Вначале артистка и женщина легко уживались в ней. Прежде всего потому, что Мария продолжала работать, по-прежнему проявляя к себе высочайшую требовательность. К тому же двадцать лет упорного труда не прошли даром. Она могла позволить себе некоторые погрешности в исполнении, не влиявшие до поры до времени на качество пения. Так, интерес к ее выступлениям в «Метрополитен-опере» был настолько велик, что зрители покупали в ажиотаже билеты за бешеные деньги. Кстати, о деньгах. 29 октября, когда она впервые спела на сцене нью-йоркской оперы, сидевший в ложе мужчина с отливающими серебром волосами громко аплодировал ей. В то время этот человек имел доход в 2 миллиона долларов в день, и звали его Аристотель Онассис. По правде говоря, опера вызывала у судовладельца неподдельную скуку, однако занимаемое в обществе положение обязывало его появиться в «Метрополитен-опере», когда там дебютировала Каллас. Кроме того, певица была, так же как и он, греческого происхождения. В тот вечер интерес миллиардера не распространился дальше зрительного зала и не привел его в гримерную оперной дивы. Что же до самой певицы, то ее окружало столько разных известных лиц и могла ли она хотя бы заметить его? Еще до начала оперного представления сама легендарная Марлен Дитрих принесла Марии для подкрепления сил бульон, который сварила собственными руками. Жест, растрогавший Каллас до слез…

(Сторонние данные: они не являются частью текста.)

include hϖ hσ hσc hεΘ hδ hε in
/-- **THE ε-NORM FIBRE SUM.**  With `T = G̃_{δε} ≤ A = standardLeviGL K id` (`hTA`), `μ_{A∕T}` ANY `A`-invariant measure on `A ⧸ T`, `e = iwasawaExp hϖ` and
`U₀ = {z : e(a_z δ ε(a_z)⁻¹) = e(δ)}`: for every `G : ℤ³ → [0, ∞]`,
**`∫⁻ z, G(e(a_z δ ε(a_z)⁻¹)) dμ_{A∕T} = μ_{A∕T}(U₀) · Σ'_{p ∈ ℤ × ℤ} G(e(δ) + (p.1, 2·p.2, p.1))`** — the outer integral of ★ 1c's twisted torus descent as a sum
over the ε-norm fibre through `e(δ)` (§1: the integrand depends on `z = aT` only through `(e(a)₀ + e(a)₂, e(a)₁) ∈ ℤ²`, which SHIFTS under the `A`-action, so every
fibre is a translate of `U₀` and has mass `μ_{A∕T}(U₀)` by invariance; ★ `isOpen_glInt` makes the fibres clopen, hence Borel).
[cite: Rogawski1990, §4.10 Prop. 4.10.2 proof p. 59] [cite: Kottwitz1986BaseChangeUnits, §3] -/
theorem lintegral_descEpsConj_comp_iwasawaExp_eq_mul_tsum
    {A : Subgroup (GL (Fin 3) K)} (hAid : A = standardLeviGL K (_root_.id : Fin 3 → Fin 3)) (hTA : epsCentralizer ε δ ≤ A)
    [MeasurableSpace (↥A ⧸ (epsCentralizer ε δ).subgroupOf A)] [BorelSpace (↥A ⧸ (epsCentralizer ε δ).subgroupOf A)]
    (μAT : Measure (↥A ⧸ (epsCentralizer ε δ).subgroupOf A)) [SMulInvariantMeasure ↥A (↥A ⧸ (epsCentralizer ε δ).subgroupOf A) μAT]
    (G : (Fin 3 → ℤ) → ℝ≥0∞) :
    ∫⁻ z, descEpsConj ε δ (epsCentralizer ε δ) (fun m => G (iwasawaExp hϖ m)) (inclQuot (epsCentralizer ε δ) A z) ∂μAT =
      μAT {z | descEpsConj ε δ (epsCentralizer ε δ) (fun m => iwasawaExp hϖ m) (inclQuot (epsCentralizer ε δ) A z) = iwasawaExp hϖ δ} *
        ∑' p : ℤ × ℤ, G (iwasawaExp hϖ δ + ![p.1, 2 * p.2, p.1]) := by
  have _ := hTA
  have hvσ : ∀ x, valuation K (σ x) = valuation K x := valuation_map_of_continuous_involution σ hσ hσc
  have hmemA : ∀ a : ↥A, (a : GL (Fin 3) K) ∈ standardLeviGL K (_root_.id : Fin 3 → Fin 3) := fun a => hAid ▸ a.2
  -- the exponent shift of the twisted point along `A`
  set Ψ : (↥A ⧸ (epsCentralizer ε δ).subgroupOf A) → (Fin 3 → ℤ) := fun z =>
    descEpsConj ε δ (epsCentralizer ε δ) (fun m => iwasawaExp hϖ m) (inclQuot (epsCentralizer ε δ) A z) - iwasawaExp hϖ δ with hΨ
  set ι : ℤ × ℤ → (Fin 3 → ℤ) := fun p => ![p.1, 2 * p.2, p.1] with hι
  have hι_inj : Function.Injective ι := by
    intro p q h
    have h0 : p.1 = q.1 := by simpa [hι] using congrFun h 0
    have h1 : 2 * p.2 = 2 * q.2 := by simpa [hι] using congrFun h 1
    exact Prod.ext h0 (by omega)
  set sh : ↥A → ℤ × ℤ := fun a =>
    (iwasawaExp hϖ (a : GL (Fin 3) K) 0 + iwasawaExp hϖ (a : GL (Fin 3) K) 2, iwasawaExp hϖ (a : GL (Fin 3) K) 1) with hsh
  -- `e(a X ε(a)⁻¹) = e(X) + ι (sh a)` for `a ∈ A`, `X` diagonal
  have hshift : ∀ (a : ↥A) {X : GL (Fin 3) K} {x : Fin 3 → K}, (X : Matrix (Fin 3) (Fin 3) K) = Matrix.diagonal x →
      iwasawaExp hϖ ((a : GL (Fin 3) K) * X * (ε (a : GL (Fin 3) K))⁻¹) = iwasawaExp hϖ X + ι (sh a) := by
    intro a X x hX
    rw [hεΘ, iwasawaExp_mul_mul_qsInvolution_inv_of_diagonal hϖ σ hvσ (coe_eq_diagonal_of_mem_standardLeviGL (hmemA a)) hX]
    funext i
    fin_cases i
    · simp [hι, hsh, Fin.rev]
    · simp [hι, hsh, Fin.rev, two_mul]
    · simp [hι, hsh, Fin.rev, add_comm]
  -- `Ψ (a T) = ι (sh a)`, and every twisted orbit point is diagonal
  have hpt_diag : ∀ b : ↥A, ((((b : GL (Fin 3) K) * δ * (ε (b : GL (Fin 3) K))⁻¹ : GL (Fin 3) K)) : Matrix (Fin 3) (Fin 3) K) =
      Matrix.diagonal fun i => ((b : GL (Fin 3) K) : Matrix (Fin 3) (Fin 3) K) i i * d i *
        σ (((b : GL (Fin 3) K) : Matrix (Fin 3) (Fin 3) K) i.rev i.rev) := by
    intro b
    rw [hεΘ]
    exact coe_mul_mul_qsInvolution_inv_of_diagonal σ (coe_eq_diagonal_of_mem_standardLeviGL (hmemA b)) hδ
  have hΨmk : ∀ a : ↥A, Ψ (QuotientGroup.mk a) = ι (sh a) := by
    intro a
    simp only [hΨ, inclQuot_mk, descEpsConj_apply_mk' ε δ]
    rw [hshift a hδ, add_sub_cancel_left]
  -- the `A`-action shifts `Ψ`: `Ψ (a • z) = Ψ z + ι (sh a)`
  have hΨsmul : ∀ (a : ↥A) (z : ↥A ⧸ (epsCentralizer ε δ).subgroupOf A), Ψ (a • z) = Ψ z + ι (sh a) := by
    intro a z
    induction z using QuotientGroup.induction_on with
    | H b =>
      have hab : a • (QuotientGroup.mk b : ↥A ⧸ (epsCentralizer ε δ).subgroupOf A) = QuotientGroup.mk (a * b) := rfl
      rw [hab]
      simp only [hΨ, inclQuot_mk, descEpsConj_apply_mk' ε δ, Subgroup.coe_mul, map_mul]
      have hgrp : (a : GL (Fin 3) K) * (b : GL (Fin 3) K) * δ * (ε (a : GL (Fin 3) K) * ε (b : GL (Fin 3) K))⁻¹ =
          (a : GL (Fin 3) K) * ((b : GL (Fin 3) K) * δ * (ε (b : GL (Fin 3) K))⁻¹) * (ε (a : GL (Fin 3) K))⁻¹ := by group
      rw [hgrp, hshift a (hpt_diag b)]
      abel
  -- the fibres of `Ψ` are Borel (open) …
  have hmk_cont : Continuous fun a : ↥A => (a : GL (Fin 3) K) * δ * (ε (a : GL (Fin 3) K))⁻¹ :=
    ((continuous_subtype_val.mul continuous_const).mul (hε.comp continuous_subtype_val).inv)
  have hfib_open : ∀ v : Fin 3 → ℤ, IsOpen (Ψ ⁻¹' {v}) := by
    intro v
    rw [← (QuotientGroup.isOpenQuotientMap_mk (G := ↥A) (N := (epsCentralizer ε δ).subgroupOf A)).isQuotientMap.isOpen_preimage]
    have hset : (QuotientGroup.mk : ↥A → ↥A ⧸ (epsCentralizer ε δ).subgroupOf A) ⁻¹' (Ψ ⁻¹' {v}) =
        (fun a : ↥A => (a : GL (Fin 3) K) * δ * (ε (a : GL (Fin 3) K))⁻¹) ⁻¹' {g : GL (Fin 3) K | iwasawaExp hϖ g = v + iwasawaExp hϖ δ} := by
      ext a
      simp only [Set.mem_preimage, Set.mem_singleton_iff, Set.mem_setOf_eq, hΨ, inclQuot_mk, descEpsConj_apply_mk' ε δ]
      exact sub_eq_iff_eq_add
    rw [hset]
    exact (isOpen_setOf_iwasawaExp_eq hϖ _).preimage hmk_cont
  have hfib_meas : ∀ v : Fin 3 → ℤ, MeasurableSet (Ψ ⁻¹' {v}) := fun v => (hfib_open v).measurableSet
  have hΨmeas : Measurable Ψ := measurable_to_countable' hfib_meas
  -- … and translates of one another: equal mass
  have hvol : ∀ p : ℤ × ℤ, μAT (Ψ ⁻¹' {ι p}) = μAT (Ψ ⁻¹' {0}) := by
    intro p
    -- `a_p = ϖ^{(p.1, p.2, 0)} ∈ A` has shift `sh a_p = p`
    have hmem : zpowDiagGL hϖ.ne_zero ![p.1, p.2, 0] ∈ A := by
      rw [hAid, mem_standardLeviGL_iff]
      intro i j hij
      rw [coe_zpowDiagGL]
      exact Matrix.diagonal_apply_ne _ hij
    have hshap : sh ⟨_, hmem⟩ = p := by
      have he : iwasawaExp hϖ (zpowDiagGL hϖ.ne_zero ![p.1, p.2, 0]) = ![p.1, p.2, 0] :=
        iwasawaExp_eq hϖ (upperUnitriangular (Fin 3) K).one_mem (glInt 3 K).one_mem (by rw [one_mul, mul_one])
      simp only [hsh, he]
      simp
    -- `sh (a_p⁻¹) = −p` through the shift law
    have hinvsh : ι (sh (⟨_, hmem⟩ : ↥A)⁻¹) = -ι p := by
      have h := hΨsmul ⟨_, hmem⟩ ((⟨_, hmem⟩ : ↥A)⁻¹ • (QuotientGroup.mk 1 : ↥A ⧸ (epsCentralizer ε δ).subgroupOf A))
      rw [smul_smul, mul_inv_cancel, one_smul, hΨsmul, hshap, add_assoc, left_eq_add] at h
      exact eq_neg_of_add_eq_zero_left h
    have hset : Ψ ⁻¹' {ι p} = (fun z => (⟨_, hmem⟩ : ↥A)⁻¹ • z) ⁻¹' (Ψ ⁻¹' {0}) := by
      ext z
      simp only [Set.mem_preimage, Set.mem_singleton_iff]
      rw [hΨsmul, hinvsh, add_neg_eq_zero]
    rw [hset, measure_preimage_smul]
  -- the range of `Ψ` lies in the fibre lattice
  have hrange : ∀ z, Ψ z ∈ Set.range ι := by
    intro z
    induction z using QuotientGroup.induction_on with
    | H a => exact ⟨sh a, (hΨmk a).symm⟩
  -- rewrite the integrand through `Ψ`
  have hint : (fun z => descEpsConj ε δ (epsCentralizer ε δ) (fun m => G (iwasawaExp hϖ m)) (inclQuot (epsCentralizer ε δ) A z)) =
      fun z => (fun v : Fin 3 → ℤ => G (iwasawaExp hϖ δ + v)) (Ψ z) := by
    funext z
    induction z using QuotientGroup.induction_on with
    | H a => simp only [hΨ, inclQuot_mk, descEpsConj_apply_mk' ε δ, add_sub_cancel]
  have hU₀ : {z | descEpsConj ε δ (epsCentralizer ε δ) (fun m => iwasawaExp hϖ m) (inclQuot (epsCentralizer ε δ) A z) = iwasawaExp hϖ δ} =
      Ψ ⁻¹' {0} := by
    ext z
    simp only [Set.mem_setOf_eq, Set.mem_preimage, Set.mem_singleton_iff, hΨ, sub_eq_zero]
  have hsub : ∫⁻ z, (fun v : Fin 3 → ℤ => G (iwasawaExp hϖ δ + v)) (Ψ z) ∂μAT = ∫⁻ v, G (iwasawaExp hϖ δ + v) ∂(Measure.map Ψ μAT) :=
    (lintegral_map (f := fun v : Fin 3 → ℤ => G (iwasawaExp hϖ δ + v)) (measurable_of_countable _) hΨmeas).symm
  rw [hint, hU₀, hsub, lintegral_countable']
  -- reindex the sum along `ι`
  have hzero : ∀ v : Fin 3 → ℤ, v ∉ Set.range ι → (Measure.map Ψ μAT) {v} = 0 := by
    intro v hv
    rw [Measure.map_apply hΨmeas (measurableSet_singleton v)]
    have : Ψ ⁻¹' {v} = ∅ := Set.eq_empty_iff_forall_notMem.2 fun z hz => hv (hz ▸ hrange z)
    rw [this, measure_empty]
  have hsupp : Function.support (fun v : Fin 3 → ℤ => G (iwasawaExp hϖ δ + v) * (Measure.map Ψ μAT) {v}) ⊆ Set.range ι := by
    intro v hv
    by_contra h
    exact hv (by simp only [hzero v h, mul_zero])
  rw [← hι_inj.tsum_eq hsupp]
  have hterm : ∀ p : ℤ × ℤ, G (iwasawaExp hϖ δ + ι p) * (Measure.map Ψ μAT) {ι p} = G (iwasawaExp hϖ δ + ι p) * μAT (Ψ ⁻¹' {0}) := by
    intro p
    rw [Measure.map_apply hΨmeas (measurableSet_singleton _), hvol p]
  simp_rw [hterm]
  rw [ENNReal.tsum_mul_right, mul_comm]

Прошло несколько недель, и Мария вновь появилась в отеле «Вальдорф Астория» на балу, устроенном все той же Эльзой. В наряде египетской принцессы, сверкая бриллиантовыми и изумрудными украшениями, певица окидывала толпу восхищенных почитателей поистине царским взглядом, с радостью прислушиваясь к восторженному гулу голосов. И она забыла на какое-то время самое главное, о чем постоянно думала: за лестью скрываются просьбы…

Несколько дней спустя по возвращении в Милан Мария появилась в «Ла Скала» уже не в одеянии царицы Египта, а в манто из шиншиллы, чтобы своим присутствием осчастливить публику, пришедшую послушать оперу Франсиса Пуленка «Диалоги кармелиток».

В начале февраля 1957 года в лондонском «Ковент-Гардене» певица доказала, что участие в светских мероприятиях нисколько не отразилось на ее профессиональных качествах. Два представления «Нормы» подтвердили, что Каллас находилась на пике славы. В то время Жак Буржуа отметил: «Неожиданно понимаешь, как с исчезновением великих священных монстров сцены опера может оказаться в самом незавидном положении, а также то, как это условное искусство всегда может быть возрождено гением».

Недавно, вспоминая свои впечатления от того памятного вечера, Жак Буржуа сказал мне: «Во время этих двух представлений «Нормы» она выступала в сопровождении такого количества талантливых исполнителей, какого до нее никому еще не удавалось собрать. Она «прожила» свою роль так, словно это происходило с ней впервые. В тот вечер я раскрыл один из секретов ее гениальности: в каждое свое выступление она добавляла какой-то новый элемент и открывала в своем персонаже какую-то новую грань. Я ни разу не видел, чтобы она повторялась в одной и той же роли. В период апогея своей сценической карьеры, то есть до 1958 года, она постоянно выходила за пределы возможного. И то, что было недосягаемым для других, для нее не составляло труда. Так и в тот раз, не успел упасть занавес, как известные на весь мир своей флегматичностью англичане вскочили как один со своих мест. Мне вдруг показалось, что я нахожусь на стадионе среди бразильских футбольных фанатов!»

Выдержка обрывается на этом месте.